import Summits.Ventures.PercRepro.RLSRuleTypeZero

/-!
# C-025 at q = 3: lines of a plane on the core (night-3, gen 4)

On a core matroid (`Core`: simple, coloop-free, every element with an `e`-free partition) there is NO `4`-point
line (`not_hasLongLine_of_core`: three points of a `4`-point line through `e` fall two on one side of any partition of
`E ∖ {e}`, and `e` lies in that side's closure — mine-4's remark of 08:12Z made kernel); two distinct `3`-point lines
of a simple set without a `4`-line meet in at most one point (`card_inter_le_one_of_lines`); hence a plane with at
most `5` points has at most two `3`-point lines (`card_depTriples_le_two_of_card_le_five`: a third line would lie
inside the union of the first two).  Imports `RLSRuleTypeZero`.  Axioms: standard.
-/

open scoped Matroid

namespace PercRepro

namespace NightThree

open Finset ThmH PerFlat

variable {α : Type*} [DecidableEq α] {M : Matroid α} [M.Finite]

/-- On a core matroid no subset of the ground set contains a `4`-point line. -/
theorem not_hasLongLine_of_core {p : ℕ} (hc : Core M p) {F : Finset α} (hF : F ⊆ gr M) :
    ¬ HasLongLine M F := by
  classical
  rintro ⟨L, hL, hr⟩
  rw [Finset.mem_powersetCard] at hL
  obtain ⟨hLF, hLc⟩ := hL
  have hLG : L ⊆ gr M := hLF.trans hF
  have hLE : (L : Set α) ⊆ M.E := by rw [← coe_gr M]; exact Finset.coe_subset.2 hLG
  obtain ⟨e, he⟩ : ∃ e, e ∈ L := Finset.card_pos.1 (by omega)
  have heE : e ∈ M.E := hLE (Finset.mem_coe.2 he)
  obtain ⟨A, hAE, heA, heA'⟩ := hc.2.2.2 e heE
  -- the three other points of `L`; two of them on one side of the partition
  set L' := L.erase e with hL'
  have hL'c : L'.card = 3 := by rw [hL', Finset.card_erase_of_mem he, hLc]
  have hsplit : 2 ≤ (L'.filter (fun x => x ∈ A)).card ∨ 2 ≤ (L'.filter (fun x => x ∉ A)).card := by
    have := Finset.card_filter_add_card_filter_not (s := L') (fun x => x ∈ A)
    omega
  -- a pair `{u, v}` on one side: its closure contains `L`, hence `e`
  have key : ∀ P ⊆ L', P.card = 2 → e ∈ M.closure (P : Set α) := by
    intro P hPL' hPc
    obtain ⟨u, v, huv, rfl⟩ := Finset.card_eq_two.1 hPc
    have hPL : ({u, v} : Finset α) ⊆ L := hPL'.trans (Finset.erase_subset _ _)
    have hPr : M.eRk (({u, v} : Finset α) : Set α) = 2 := by
      rw [Finset.coe_pair]
      exact hc.1 u (hLE (Finset.mem_coe.2 (hPL (by simp)))) v (hLE (Finset.mem_coe.2 (hPL (by simp)))) huv
    have hcl : M.closure (({u, v} : Finset α) : Set α) = M.closure (L : Set α) :=
      closure_eq_of_subset_flat (M.isFlat_closure _)
        ((Finset.coe_subset.2 hPL).trans (M.subset_closure _ hLE)) (Finset.finite_toSet _)
        (by rw [M.eRk_closure_eq, hPr]; exact hr)
    rw [hcl]
    exact M.subset_closure _ hLE (Finset.mem_coe.2 he)
  rcases hsplit with h2 | h2
  · obtain ⟨P, hP, hPc⟩ := Finset.exists_subset_card_eq h2
    have hPA : (P : Set α) ⊆ A := by
      intro x hx
      exact (Finset.mem_filter.1 (hP (Finset.mem_coe.1 hx))).2
    exact heA (M.closure_mono hPA (key P (hP.trans (Finset.filter_subset _ _)) hPc))
  · obtain ⟨P, hP, hPc⟩ := Finset.exists_subset_card_eq h2
    have hPA : (P : Set α) ⊆ (M.E \ {e}) \ A := by
      intro x hx
      have hx' := Finset.mem_filter.1 (hP (Finset.mem_coe.1 hx))
      have hxL' : x ∈ L' := hx'.1
      rw [hL', Finset.mem_erase] at hxL'
      exact ⟨⟨hLE (Finset.mem_coe.2 hxL'.2), fun h => hxL'.1 (Set.mem_singleton_iff.1 h)⟩, hx'.2⟩
    exact heA' (M.closure_mono hPA (key P (hP.trans (Finset.filter_subset _ _)) hPc))

/-- Two distinct `3`-point lines of a simple set without a `4`-point line meet in at most one point. -/
theorem card_inter_le_one_of_lines {G ℓ ℓ' : Finset α} (hsimple : SimpleOn M G) (hlong : ¬ HasLongLine M G)
    (hGE : G ⊆ gr M) (hℓG : ℓ ⊆ G) (hℓ'G : ℓ' ⊆ G) (hℓc : ℓ.card = 3) (hℓ'c : ℓ'.card = 3)
    (hℓr : M.eRk (ℓ : Set α) = 2) (hℓ'r : M.eRk (ℓ' : Set α) = 2) (hne : ℓ ≠ ℓ') : (ℓ ∩ ℓ').card ≤ 1 := by
  classical
  by_contra hc
  push Not at hc
  have hc2 : (ℓ ∩ ℓ').card ≤ 2 := by
    by_contra hc2
    push Not at hc2
    have heq : ℓ ∩ ℓ' = ℓ := Finset.eq_of_subset_of_card_le Finset.inter_subset_left (by omega)
    have heq' : ℓ ∩ ℓ' = ℓ' := Finset.eq_of_subset_of_card_le Finset.inter_subset_right (by omega)
    exact hne (heq.symm.trans heq')
  have h1 := Finset.card_union_add_card_inter ℓ ℓ'
  have hu4 : (ℓ ∪ ℓ').card = 4 := by omega
  obtain ⟨P, hPsub, hPc⟩ := Finset.exists_subset_card_eq hc
  have hPℓ : P ⊆ ℓ := hPsub.trans Finset.inter_subset_left
  have hPℓ' : P ⊆ ℓ' := hPsub.trans Finset.inter_subset_right
  obtain ⟨u, v, huv, rfl⟩ := Finset.card_eq_two.1 hPc
  have hPr : M.eRk (({u, v} : Finset α) : Set α) = 2 := by
    rw [Finset.coe_pair]
    exact hsimple u (hℓG (hPℓ (by simp))) v (hℓG (hPℓ (by simp))) huv
  have hℓE : (ℓ : Set α) ⊆ M.E := by
    rw [← coe_gr M]; exact Finset.coe_subset.2 (hℓG.trans hGE)
  have hℓ'E : (ℓ' : Set α) ⊆ M.E := by
    rw [← coe_gr M]; exact Finset.coe_subset.2 (hℓ'G.trans hGE)
  have hcl : M.closure (({u, v} : Finset α) : Set α) = M.closure (ℓ : Set α) :=
    closure_eq_of_subset_flat (M.isFlat_closure _)
      ((Finset.coe_subset.2 hPℓ).trans (M.subset_closure _ hℓE)) (Finset.finite_toSet _)
      (by rw [M.eRk_closure_eq, hPr, hℓr])
  have hcl' : M.closure (({u, v} : Finset α) : Set α) = M.closure (ℓ' : Set α) :=
    closure_eq_of_subset_flat (M.isFlat_closure _)
      ((Finset.coe_subset.2 hPℓ').trans (M.subset_closure _ hℓ'E)) (Finset.finite_toSet _)
      (by rw [M.eRk_closure_eq, hPr, hℓ'r])
  -- `ℓ ∪ ℓ′` is a `4`-point set of rank `≤ 2`
  have hUsub : ((ℓ ∪ ℓ' : Finset α) : Set α) ⊆ M.closure (ℓ : Set α) := by
    intro x hx
    rw [Finset.coe_union] at hx
    rcases hx with hxℓ | hxℓ'
    · exact M.subset_closure _ hℓE hxℓ
    · rw [← hcl, hcl']
      exact M.subset_closure _ hℓ'E hxℓ'
  have hUr : M.eRk ((ℓ ∪ ℓ' : Finset α) : Set α) ≤ 2 := by
    have := M.eRk_mono hUsub
    rwa [M.eRk_closure_eq, hℓr] at this
  exact hlong ⟨ℓ ∪ ℓ', Finset.mem_powersetCard.2 ⟨Finset.union_subset hℓG hℓ'G, hu4⟩, hUr⟩

/-- A simple plane with at most `5` points and no `4`-point line has at most two dependent triples. -/
theorem card_depTriples_le_two_of_card_le_five {G : Finset α} (hsimple : SimpleOn M G) (hlong : ¬ HasLongLine M G)
    (hGE : G ⊆ gr M) (hG5 : G.card ≤ 5) : (depTriples M G).card ≤ 2 := by
  classical
  by_contra hc
  push Not at hc
  obtain ⟨T, hTsub, hTc⟩ := Finset.exists_subset_card_eq (show 3 ≤ (depTriples M G).card by omega)
  obtain ⟨ℓ1, ℓ2, ℓ3, h12, h13, h23, rfl⟩ := Finset.card_eq_three.1 hTc
  have hmem : ∀ m ∈ ({ℓ1, ℓ2, ℓ3} : Finset (Finset α)), m ⊆ G ∧ m.card = 3 ∧ M.eRk (m : Set α) = 2 := by
    intro m hm
    have := hTsub hm
    unfold depTriples at this
    rw [Finset.mem_filter, Finset.mem_powersetCard] at this
    exact ⟨this.1.1, this.1.2, eRk_eq_two_of_dep_triple hsimple this.1.1 this.1.2 this.2⟩
  obtain ⟨h1G, h1c, h1r⟩ := hmem ℓ1 (by simp)
  obtain ⟨h2G, h2c, h2r⟩ := hmem ℓ2 (by simp)
  obtain ⟨h3G, h3c, h3r⟩ := hmem ℓ3 (by simp)
  have hi12 := card_inter_le_one_of_lines hsimple hlong hGE h1G h2G h1c h2c h1r h2r h12
  have hi13 := card_inter_le_one_of_lines hsimple hlong hGE h1G h3G h1c h3c h1r h3r h13
  have hi23 := card_inter_le_one_of_lines hsimple hlong hGE h2G h3G h2c h3c h2r h3r h23
  -- `ℓ1 ∪ ℓ2 = G`
  have hu := Finset.card_union_add_card_inter ℓ1 ℓ2
  have hUG : ℓ1 ∪ ℓ2 = G :=
    Finset.eq_of_subset_of_card_le (Finset.union_subset h1G h2G) (by omega)
  -- `ℓ3 ⊆ ℓ1 ∪ ℓ2` meets each in at most one point
  have h3split : ℓ3 = (ℓ3 ∩ ℓ1) ∪ (ℓ3 ∩ ℓ2) := by
    rw [← Finset.inter_union_distrib_left, hUG, Finset.inter_eq_left.2 h3G]
  have h3le : ℓ3.card ≤ (ℓ3 ∩ ℓ1).card + (ℓ3 ∩ ℓ2).card := by
    have := Finset.card_union_le (ℓ3 ∩ ℓ1) (ℓ3 ∩ ℓ2)
    rwa [← h3split] at this
  rw [Finset.inter_comm ℓ3 ℓ1] at h3le
  rw [Finset.inter_comm ℓ3 ℓ2] at h3le
  omega

end NightThree

end PercRepro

** Exercise **
The lines to return are those holding the string "RLSRuleTypeZero" anywhere in the listing above.

** Response area **
import Summits.Ventures.PercRepro.RLSRuleTypeZero
inside the union of the first two).  Imports `RLSRuleTypeZero`.  Axioms: standard.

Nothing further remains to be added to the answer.